Reviews |  Does inflation disproportionately harm the poor?

Reviews | Does inflation disproportionately harm the poor?

The central economic debate in the United States right now is how aggressive the Federal Reserve should be in its efforts to reduce inflation. Few economists argue against the need for higher interest rates to reduce demand, but there are trade-offs, at least in the short term. If monetary policy is too restrictive, we may have an unnecessary recession; if it’s not tight enough, inflation will persist and perhaps take root in people’s expectations, so that it will become more difficult to bring it down later.

Furthermore, there is a question of where to stop: even some economists who have been relatively hawkish, such as Olivier Blanchard, former chief economist of the International Monetary Fund, have argued that bringing inflation down to 3%, rather than the current target of 2 percent would be good enough.

To a large extent, we are talking here about balancing the risks. But how you assess those risks depends in part on how bad inflation really is. And one argument I’ve heard a lot lately is that inflation is bad because it hits low-income households particularly hard.

But is this statement correct? It seems like it should be true. And it’s all too easy to find scenes of unequal hardship in America today, with the 1% or even the upper middle class still living the good life while low-wage workers desperately seek help from food banks.

Inequality, however, is not something that has happened in the past two years; you could have found such scenes at any time over the past few decades, even when inflation was low. And to the extent that low-income families are facing more hardship than a year ago, much of that can be attributed to the expiration of pandemic-era aid, particularly l expansion of the child tax credit.

So what can we say about the effects of inflation, specifically, on low-income families? What the data seems to say is that these families were actually hurt less than families with higher incomes. Certainly, as I will explain in a moment, there is an asterisk on this conclusion, because not everyone faces the same rate of inflation. But there is also an asterisk on this asterisk.

First, let’s note a key fact about the past two years: this era of runaway inflation was also an era of very tight labor markets. And tight labor markets typically lead to wage compression, that is, larger wage increases at the bottom than at the top.

You can clearly see this phenomenon in data from the Atlanta Fed’s Wage Growth Tracker, which among other things calculates annual hourly wage growth by quartile – quarters of the wage distribution:

As you can see, recent wage growth has been consistently faster for the lower quartiles. Over the past year, hourly wages in the first quartile, or lowest quartile, have nearly kept pace with inflation, while well below inflation for the highest paid workers.

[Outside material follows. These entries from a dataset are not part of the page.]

import Summits.ValiantsHypothesis.ValiantsHypothesis.Theorems.TwoProducts.RankThreeWronskianTowerArcs

/-!
# Rank three, part R3c-2 (`TowerKernel3`, R3): line-specials and the ONE-OPERATOR TOWER on an arc

`Ef` (edges of `G` on arc `b`), `Spec3` (the line-special ones), `special_tie3`, `special_line_top`, `lam_eq_lam`, ★ `linePoint_eq` (two line-specials on one arc
share their on-line top point), ★ `spec3_le_two` (≤ 2 line-specials per chart-arc and level), `support_pderiv_deg3`, `deg2_lt_of_totalDegree`, and — in `section ArcTower`
with the arc data `(w', p₀, p₁)` — ★ `step3` (one level: an edge normal on the arc is line-special, or an edge normal of `Ω(w')`, or one of `(∂₂Q)(w')`;
= ✓ `wronskianTransfer` + ✓ `wronskianRule` + ✓ `ostrowski`) and ★★ `tower3` (`|Ef_b(Q(w'))| ≤ n·(2 + |Eset σ Ω(w')|)` for `deg_{X₂} Q < n`).

Port (val-port-4 g4, desk RULING #498 (A)/#499; critic of record val-idea-crit-8 g4, VERDICT #47 «R3c PORT LICENCE») of `section TowerKernel3` (R3) of
val-idea-35 g10's crux workfile `Cruxes/TwoProducts/RankThreeWronskian_val_idea_35_g10.lean` REV 2 @1064d0978540 (sha16 d29beed995ebec39, 2064 l., farm rc 0 / 0 sorry / std axioms) — bodies VERBATIM, namespace
`…Cruxes.TwoProducts.ValIdea35g10` → `…Theorems.TwoProducts.RankTwoJacobian`; imports part R3c-1 (`…RankThreeWronskianTowerArcs`); lint docstrings added to 6 helpers.
HONEST LABEL: helper/instance theorems for the SIDE ladder «table-rank-ladder» (K13, rung 3-LIN) of crux `stmt-ValiantsHypothesis-5906` (`TwoProducts`):
a class-(3,·) law with a crude constant; NOT γ; `RankThreeExplicitBound` (the sharp `t³ + 9t²(4m+1)`) and `PortPlan3` stay PAPER in the workfile and are NOT
ported; nothing closes 5906 / `PlanarCellBound` / `ResidualLawV25`; 0 distance on the crux; VP ≠ VNP is NOT proved.  `--supports stmt-ValiantsHypothesis-5906
--as helper`.  Credit: val-idea-35 g10 (crit-8 g4 VERDICT #47 ★★).  No instances, no notation, no named facts. [folklore]
-/

noncomputable section
set_option linter.dupNamespace false

namespace Summit.ValiantsHypothesis.ValiantsHypothesis.Theorems.TwoProducts.RankTwoJacobian

open scoped BigOperators Pointwise Classical
open MvPolynomial

/-! ### Rank 3 — R3: line-specials, and the tower on an arc -/

/-- edge-normal chart values of `G` lying on arc `b` -/
def Ef (σ : ℝ) (w : Fin 3 → Poly2) (b : ℕ) (G : Poly2) : Finset ℝ := (Eset σ G).filter (fun μ => OnArc σ w b μ)

/-- membership in the arc-restricted edge set `Ef`. -/
theorem mem_Ef {σ : ℝ} (hσ : σ = 1 ∨ σ = -1) {w : Fin 3 → Poly2} {b : ℕ} {G : Poly2} {μ : ℝ} :
    μ ∈ Ef σ w b G ↔ IsEdgeDir (dir σ μ) G ∧ OnArc σ w b μ := by
  unfold Ef; rw [Finset.mem_filter, mem_Eset hσ]

/-- `Ef ⊆ Eset`. -/
theorem Ef_subset_Eset (σ : ℝ) (w : Fin 3 → Poly2) (b : ℕ) (G : Poly2) : Ef σ w b G ⊆ Eset σ G :=
  Finset.filter_subset _ _

/-- the zero polynomial has no edges on any arc. -/
theorem Ef_zero (σ : ℝ) (w : Fin 3 → Poly2) (b : ℕ) : Ef σ w b 0 = ∅ := by
  unfold Ef; rw [Eset_zero]; simp

/-- line-specials of `F` for the line datum `(k, p₀, p₁)`, on arc `b` -/
def Spec3 (σ : ℝ) (w : Fin 3 → Poly2) (b : ℕ) (F : Poly2) (k : ℕ) (p₀ p₁ : Expo) : Finset ℝ :=
  (Ef σ w b F).filter (fun μ => IsLineSpecial (dir σ μ) F k p₀ p₁)

/-- a line-special direction is in particular an edge direction (a tie). -/
theorem special_tie3 {ν : Fin 2 → ℝ} {F : Poly2} {k : ℕ} {p₀ p₁ : Expo} (h : IsLineSpecial ν F k p₀ p₁) :
    TieIn ν F.support := by
  obtain ⟨p, hp, q, hq, hpq, hptop, hqp, -, -⟩ := h
  exact ⟨p, hp, q, hq, hpq, hptop, hqp⟩

/-- a line-special direction has a top point ON the line -/
theorem special_line_top {ν : Fin 2 → ℝ} {F : Poly2} {k : ℕ} {p₀ p₁ : Expo} (h : IsLineSpecial ν F k p₀ p₁) :
    ∃ a ∈ F.support, lam k p₀ p₁ a = 0 ∧ ∀ r ∈ F.support, wt ν r ≤ wt ν a := by
  obtain ⟨p, hp, q, hq, _, hptop, hqp, -, hl⟩ := h
  rcases hl with h | h
  · exact ⟨p, hp, h, hptop⟩
  · exact ⟨q, hq, h, fun r hr => (hptop r hr).trans_eq hqp.symm⟩

/-- `lam k p₀ p₁` is affine with gradient `⊥ (p₀ − p₁)`: equal values ⇒ the difference is parallel to `p₀ − p₁` -/
theorem lam_eq_lam {k : ℕ} {p₀ p₁ a a' : Expo} (h : lam k p₀ p₁ a = lam k p₀ p₁ a') :
    (((a 0 : ℕ) : ℤ) - ((a' 0 : ℕ) : ℤ)) * (((p₀ 1 : ℕ) : ℤ) - ((p₁ 1 : ℕ) : ℤ))
      = (((a 1 : ℕ) : ℤ) - ((a' 1 : ℕ) : ℤ)) * (((p₀ 0 : ℕ) : ℤ) - ((p₁ 0 : ℕ) : ℤ)) := by
  unfold lam idet at h
  linear_combination h

set_option maxHeartbeats 400000 in
/-- LINE-POINT CONSTANCY: two line-specials on one arc share their on-line top point -/
theorem linePoint_eq {σ : ℝ} (hσ : σ = 1 ∨ σ = -1) {w : Fin 3 → Poly2} {b : ℕ} {x y : ℝ} (_hxy : x < y)
    (hx : OnArc σ w b x) (hy : OnArc σ w b y) {p₀ p₁ : Expo} (hp₀ : p₀ ∈ S3 w) (hp₁ : p₁ ∈ S3 w) (hne : p₀ ≠ p₁)
    {k : ℕ} {F : Poly2} {a a' : Expo} (ha : lam k p₀ p₁ a = 0) (ha' : lam k p₀ p₁ a' = 0)
    (haS : a ∈ F.support) (ha'S : a' ∈ F.support)
    (hatop : ∀ r ∈ F.support, wt (dir σ x) r ≤ wt (dir σ x) a)
    (ha'top : ∀ r ∈ F.support, wt (dir σ y) r ≤ wt (dir σ y) a') : a = a' := by
  have hpar := lam_eq_lam (ha.trans ha'.symm)
  have hparR : (((a 0 : ℕ) : ℝ) - ((a' 0 : ℕ) : ℝ)) * (((p₀ 1 : ℕ) : ℝ) - ((p₁ 1 : ℕ) : ℝ))
      = (((a 1 : ℕ) : ℝ) - ((a' 1 : ℕ) : ℝ)) * (((p₀ 0 : ℕ) : ℝ) - ((p₁ 0 : ℕ) : ℝ)) := by
    exact_mod_cast hpar
  have i1 := hatop a' ha'S
  have i2 := ha'top a haS
  have gx : wt (dir σ x) p₀ - wt (dir σ x) p₁ ≠ 0 := sub_ne_zero.mpr (wt_ne3 hσ hx.1 hp₀ hp₁ hne)
  have gy : wt (dir σ y) p₀ - wt (dir σ y) p₁ ≠ 0 := sub_ne_zero.mpr (wt_ne3 hσ hy.1 hp₀ hp₁ hne)
  have hs := sameSign3 hσ hx hy hp₀ hp₁
  have ex := wt_sub_eq σ x a a'
  have ey := wt_sub_eq σ y a a'
  have gxe := wt_sub_eq σ x p₀ p₁
  have gye := wt_sub_eq σ y p₀ p₁
  set A := wt (dir σ x) a - wt (dir σ x) a' with hA
  set B := wt (dir σ y) a - wt (dir σ y) a' with hB
  set gX := wt (dir σ x) p₀ - wt (dir σ x) p₁ with hgX
  set gY := wt (dir σ y) p₀ - wt (dir σ y) p₁ with hgY
  set Δ0 := ((a 0 : ℕ) : ℝ) - ((a' 0 : ℕ) : ℝ) with hΔ0
  set Δ1 := ((a 1 : ℕ) : ℝ) - ((a' 1 : ℕ) : ℝ) with hΔ1
  set d0 := ((p₀ 0 : ℕ) : ℝ) - ((p₁ 0 : ℕ) : ℝ) with hd0
  set d1 := ((p₀ 1 : ℕ) : ℝ) - ((p₁ 1 : ℕ) : ℝ) with hd1
  have hA0 : 0 ≤ A := by rw [hA]; linarith
  have hB0 : B ≤ 0 := by rw [hB]; linarith
  have hgpos : 0 < gX * gY := by
    rcases lt_or_gt_of_ne gx with h | h
    · have h' : gY < 0 := by
        rcases lt_or_gt_of_ne gy with h2 | h2
        · exact h2
        · exact absurd (hs.mpr h2) (not_lt.mpr h.le)
      exact mul_pos_of_neg_of_neg h h'
    · exact mul_pos h (hs.mp h)
  have key1 : Δ0 * gX = d0 * A := by rw [ex, gxe]; linear_combination σ * hparR
  have key2 : Δ0 * gY = d0 * B := by rw [ey, gye]; linear_combination σ * hparR
  have hsq : Δ0 ^ 2 * (gX * gY) = d0 ^ 2 * (A * B) := by
    calc Δ0 ^ 2 * (gX * gY) = (Δ0 * gX) * (Δ0 * gY) := by ring
      _ = (d0 * A) * (d0 * B) := by rw [key1, key2]
      _ = d0 ^ 2 * (A * B) := by ring
  have hΔ0z : Δ0 = 0 := by
    by_contra hne0
    have h0 : 0 < Δ0 ^ 2 := lt_of_le_of_ne (sq_nonneg Δ0) (Ne.symm (pow_ne_zero 2 hne0))
    have h1 : 0 < Δ0 ^ 2 * (gX * gY) := mul_pos h0 hgpos
    have h2' : 0 ≤ d0 ^ 2 * A := mul_nonneg (sq_nonneg d0) hA0
    have h2 : d0 ^ 2 * (A * B) ≤ 0 := by nlinarith [h2', hB0]
    linarith
  have hΔ1z : Δ1 = 0 := by
    have e1 : A = σ * Δ1 := by rw [ex, hΔ0z]; ring
    have e2 : B = σ * Δ1 := by rw [ey, hΔ0z]; ring
    have : σ * Δ1 = 0 := by linarith
    rcases mul_eq_zero.mp this with h | h
    · exact absurd h (sigma_ne_zero hσ)
    · exact h
  apply expo_eq_of_coords
  · have : ((a 0 : ℕ) : ℝ) = ((a' 0 : ℕ) : ℝ) := by linarith
    exact_mod_cast this
  · have : ((a 1 : ℕ) : ℝ) = ((a' 1 : ℕ) : ℝ) := by linarith
    exact_mod_cast this

/-- AT MOST TWO line-specials per (chart-arc, level) -/
theorem spec3_le_two {σ : ℝ} (hσ : σ = 1 ∨ σ = -1) (w : Fin 3 → Poly2) (b : ℕ) (F : Poly2) (k : ℕ) {p₀ p₁ : Expo}
    (hp₀ : p₀ ∈ S3 w) (hp₁ : p₁ ∈ S3 w) (hne : p₀ ≠ p₁) : (Spec3 σ w b F k p₀ p₁).card ≤ 2 := by
  by_contra h3; push Not at h3
  set f := Spec3 σ w b F k p₀ p₁ with hf
  have hne' : f.Nonempty := Finset.card_pos.mp (by omega)
  set x := f.min' hne' with hx
  set y := f.max' hne' with hy
  have hxf : x ∈ f := Finset.min'_mem f hne'
  have hyf : y ∈ f := Finset.max'_mem f hne'
  have hcard : ((f.erase x).erase y).card ≥ 1 := by
    have h1 := Finset.card_erase_of_mem hxf
    have h2 : ((f.erase x).erase y).card ≥ (f.erase x).card - 1 := by
      by_cases hy' : y ∈ f.erase x
      · rw [Finset.card_erase_of_mem hy']
      · rw [Finset.erase_eq_of_notMem hy']; omega
    omega
  obtain ⟨m, hm⟩ := Finset.card_pos.mp (by omega : 0 < ((f.erase x).erase y).card)
  have hmy : m ≠ y := Finset.ne_of_mem_erase hm
  have hm' := Finset.mem_of_mem_erase hm
  have hmx : m ≠ x := Finset.ne_of_mem_erase hm'
  have hmf : m ∈ f := Finset.mem_of_mem_erase hm'
  have hxm : x < m := lt_of_le_of_ne (Finset.min'_le f m hmf) (Ne.symm hmx)
  have hmy' : m < y := lt_of_le_of_ne (Finset.le_max' f m hmf) hmy
  have unpack : ∀ u ∈ f, OnArc σ w b u ∧ IsLineSpecial (dir σ u) F k p₀ p₁ := by
    intro u hu
    obtain ⟨hu1, hu2⟩ := Finset.mem_filter.mp hu
    exact ⟨((mem_Ef hσ).mp hu1).2, hu2⟩
  obtain ⟨ox, hsx⟩ := unpack x hxf
  obtain ⟨om, hsm⟩ := unpack m hmf
  obtain ⟨oy, hsy⟩ := unpack y hyf
  obtain ⟨ax, haxS, hax, htx⟩ := special_line_top hsx
  obtain ⟨am, hamS, ham, htm⟩ := special_line_top hsm
  obtain ⟨ay, hayS, hay, hty⟩ := special_line_top hsy
  have e1 : ax = am := linePoint_eq hσ hxm ox om hp₀ hp₁ hne hax ham haxS hamS htx htm
  have e2 : am = ay := linePoint_eq hσ hmy' om oy hp₀ hp₁ hne ham hay hamS hayS htm hty
  subst e1; subst e2
  have hu := utop_between hσ hxm hmy' haxS htx hty
  exact not_tie_of_utop hu (special_tie3 hsm)

/-- `∂₂` lowers the `X₂`-degree of every monomial. -/
theorem support_pderiv_deg3 {Q : Poly3} {s : Fin 3 →₀ ℕ} (hs : s ∈ (pderiv 2 Q).support) :
    s + Finsupp.single 2 1 ∈ Q.support := by
  rw [MvPolynomial.mem_support_iff, coeff_pderiv] at hs
  rw [MvPolynomial.mem_support_iff]
  intro h; apply hs; rw [h, zero_mul]

/-- the `X₂`-degree of a monomial of `P` is below `totalDegree P + 1`. -/
theorem deg2_lt_of_totalDegree (P : Poly3) : ∀ s ∈ P.support, s 2 < P.totalDegree + 1 := by
  intro s hs
  have h1 : s 2 ≤ s.sum (fun _ e => e) := by
    by_cases h : (2 : Fin 3) ∈ s.support
    · exact Finset.single_le_sum (fun j _ => Nat.zero_le (s j)) h
    · rw [Finsupp.notMem_support_iff.mp h]; exact Nat.zero_le _
  have h2 := le_totalDegree hs
  omega

section ArcTower
variable {σ : ℝ} (hσ : σ = 1 ∨ σ = -1) (w : Fin 3 → Poly2) (b : ℕ) (w' : Fin 3 → Poly2) {p₀ p₁ : Expo}
  (hp₀ : p₀ ∈ S3 w) (hp₁ : p₁ ∈ S3 w) (hne : p₀ ≠ p₁)
  (htop : ∀ μ, OnArc σ w b μ →
    IsUniqueTop (dir σ μ) (w' 0) p₀ ∧ IsUniqueTop (dir σ μ) (w' 1) p₁ ∧ wt (dir σ μ) p₀ ≠ wt (dir σ μ) p₁)
include hσ htop

/-- ONE LEVEL of the tower: an edge normal on the arc is a line-special, or an edge normal of `Ω(w')`, or an edge
normal of the next level `(∂₂Q)(w')` — `wronskianTransfer` + `wronskianRule` + `ostrowski`. -/
theorem step3 (Q : Poly3) (k : ℕ) (hQ : Q.IsHomogeneous k) :
    Ef σ w b (aeval w' Q) ⊆
      Spec3 σ w b (aeval w' Q) k p₀ p₁ ∪ Ef σ w b (omega w') ∪ Ef σ w b (aeval w' (pderiv 2 Q)) := by
  intro μ hμ
  obtain ⟨hedge, harc⟩ := (mem_Ef hσ).mp hμ
  obtain ⟨h0, h1, h01⟩ := htop μ harc
  rcases wronskianTransfer (dir σ μ) (aeval w' Q) (w' 0) (w' 1) k p₀ p₁ (ne_zero_of_isEdgeDir hedge) h0 h1 h01
      hedge with hsp | hE
  · exact Finset.mem_union_left _ (Finset.mem_union_left _ (Finset.mem_filter.mpr ⟨hμ, hsp⟩))
  · rw [← wronskianRule w' Q k hQ] at hE
    by_cases hΩ : omega w' = 0
    · exfalso; rw [hΩ, zero_mul] at hE; exact ne_zero_of_isEdgeDir hE rfl
    by_cases hD : aeval w' (pderiv 2 Q) = 0
    · exfalso; rw [hD, mul_zero] at hE; exact ne_zero_of_isEdgeDir hE rfl
    rcases (ostrowski _ _ _ hΩ hD).mp hE with h | h
    · exact Finset.mem_union_left _ (Finset.mem_union_right _ ((mem_Ef hσ).mpr ⟨h, harc⟩))
    · exact Finset.mem_union_right _ ((mem_Ef hσ).mpr ⟨h, harc⟩)

include hp₀ hp₁ hne in
/-- THE TOWER on an arc: `|Ef_b(Q(w'))| ≤ n · (2 + |Eset σ Ω(w')|)` whenever `deg_{X₂} Q < n`, `Q` homogeneous -/
theorem tower3 : ∀ (n : ℕ) (Q : Poly3) (k : ℕ), Q.IsHomogeneous k → (∀ s ∈ Q.support, s 2 < n) →
    (Ef σ w b (aeval w' Q)).card ≤ n * (2 + (Eset σ (omega w')).card) := by
  intro n
  induction n with
  | zero =>
    intro Q k _ hQ
    have hQ0 : Q = 0 := by
      by_contra h
      obtain ⟨d, hd⟩ := MvPolynomial.ne_zero_iff.mp h
      exact absurd (hQ d (MvPolynomial.mem_support_iff.mpr hd)) (Nat.not_lt_zero _)
    subst hQ0
    rw [map_zero, Ef_zero]; simp
  | succ n ih =>
    intro Q k hQh hQ
    have hQ' : ∀ s ∈ (pderiv 2 Q).support, s 2 < n := by
      intro s hs
      have := hQ _ (support_pderiv_deg3 hs)
      simp only [Finsupp.add_apply, Finsupp.single_eq_same] at this
      omega
    have ih' := ih (pderiv 2 Q) (k - 1) (isHomogeneous_pderiv3 hQh 2) hQ'
    have hstep := step3 hσ w b w' htop Q k hQh
    have hsp := spec3_le_two hσ w b (aeval w' Q) k hp₀ hp₁ hne
    have hEf : (Ef σ w b (omega w')).card ≤ (Eset σ (omega w')).card :=
      Finset.card_le_card (Ef_subset_Eset σ w b (omega w'))
    calc (Ef σ w b (aeval w' Q)).card
        ≤ (Spec3 σ w b (aeval w' Q) k p₀ p₁ ∪ Ef σ w b (omega w') ∪ Ef σ w b (aeval w' (pderiv 2 Q))).card :=
          Finset.card_le_card hstep
      _ ≤ (Spec3 σ w b (aeval w' Q) k p₀ p₁).card + (Ef σ w b (omega w')).card +
            (Ef σ w b (aeval w' (pderiv 2 Q))).card := by
          refine (Finset.card_union_le _ _).trans (Nat.add_le_add_right ?_ _)
          exact Finset.card_union_le _ _
      _ ≤ (n + 1) * (2 + (Eset σ (omega w')).card) := by nlinarith [hsp, ih', hEf]

end ArcTower

end Summit.ValiantsHypothesis.ValiantsHypothesis.Theorems.TwoProducts.RankTwoJacobian

end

The Labor Economist Arindrajit Dubey estimated the evolution of hourly wages – by decile rather than by quartile – over a longer period, since the start of the pandemic recession. He finds that the real wages of the bottom 40% of workers have actually increased:

A somewhat different measure comes from Realtime Inequality, led by economists at the University of California, Berkeley, which estimates changes in real factor income. Unlike hourly wage estimates, these figures are affected by changes in employment and the number of hours worked; they also include non-wage income such as business owner profits and investment returns. But they tell much the same story, significant gains for the bottom half of the income distribution since January 2021:

It’s true that the top 10% also performed well, which likely reflects higher profits. But again, the lowest paid workers seem to have done relatively well in the face of inflation.

So is the idea that inflation particularly hits low-income families a myth? Well, as I mentioned, there’s an asterisk here. We normally measure inflation using the Consumer Price Index, which tracks the cost of goods and services purchased by the average family. But low-income families spend a higher than average share of their income on food and energy, which are also the categories that have seen the most inflation recently:

My rough calculations suggest that even when these food and energy costs are taken into account, low-income families fare better, not worse, than others, at least in terms of the effects of inflation. . But that somewhat mitigates that difference.

And there is, as I also suggested, an asterisk on the asterisk. What we are really discussing is US policy – ​​and the exceptional rise in food and energy prices is neither the result of US policy nor likely to be affected much by US policy in the future. In other words, if you want to blame the president for high food prices, the president you should blame is called Vladimir Putin.

None of this is to say the Fed shouldn’t try to bring inflation down. But you shouldn’t cite the plight of the poor as the reason for a lack of money. If anything, tight money, by causing more slack in labor markets and therefore more unemployment, will disproportionately hurt the lowest paid workers.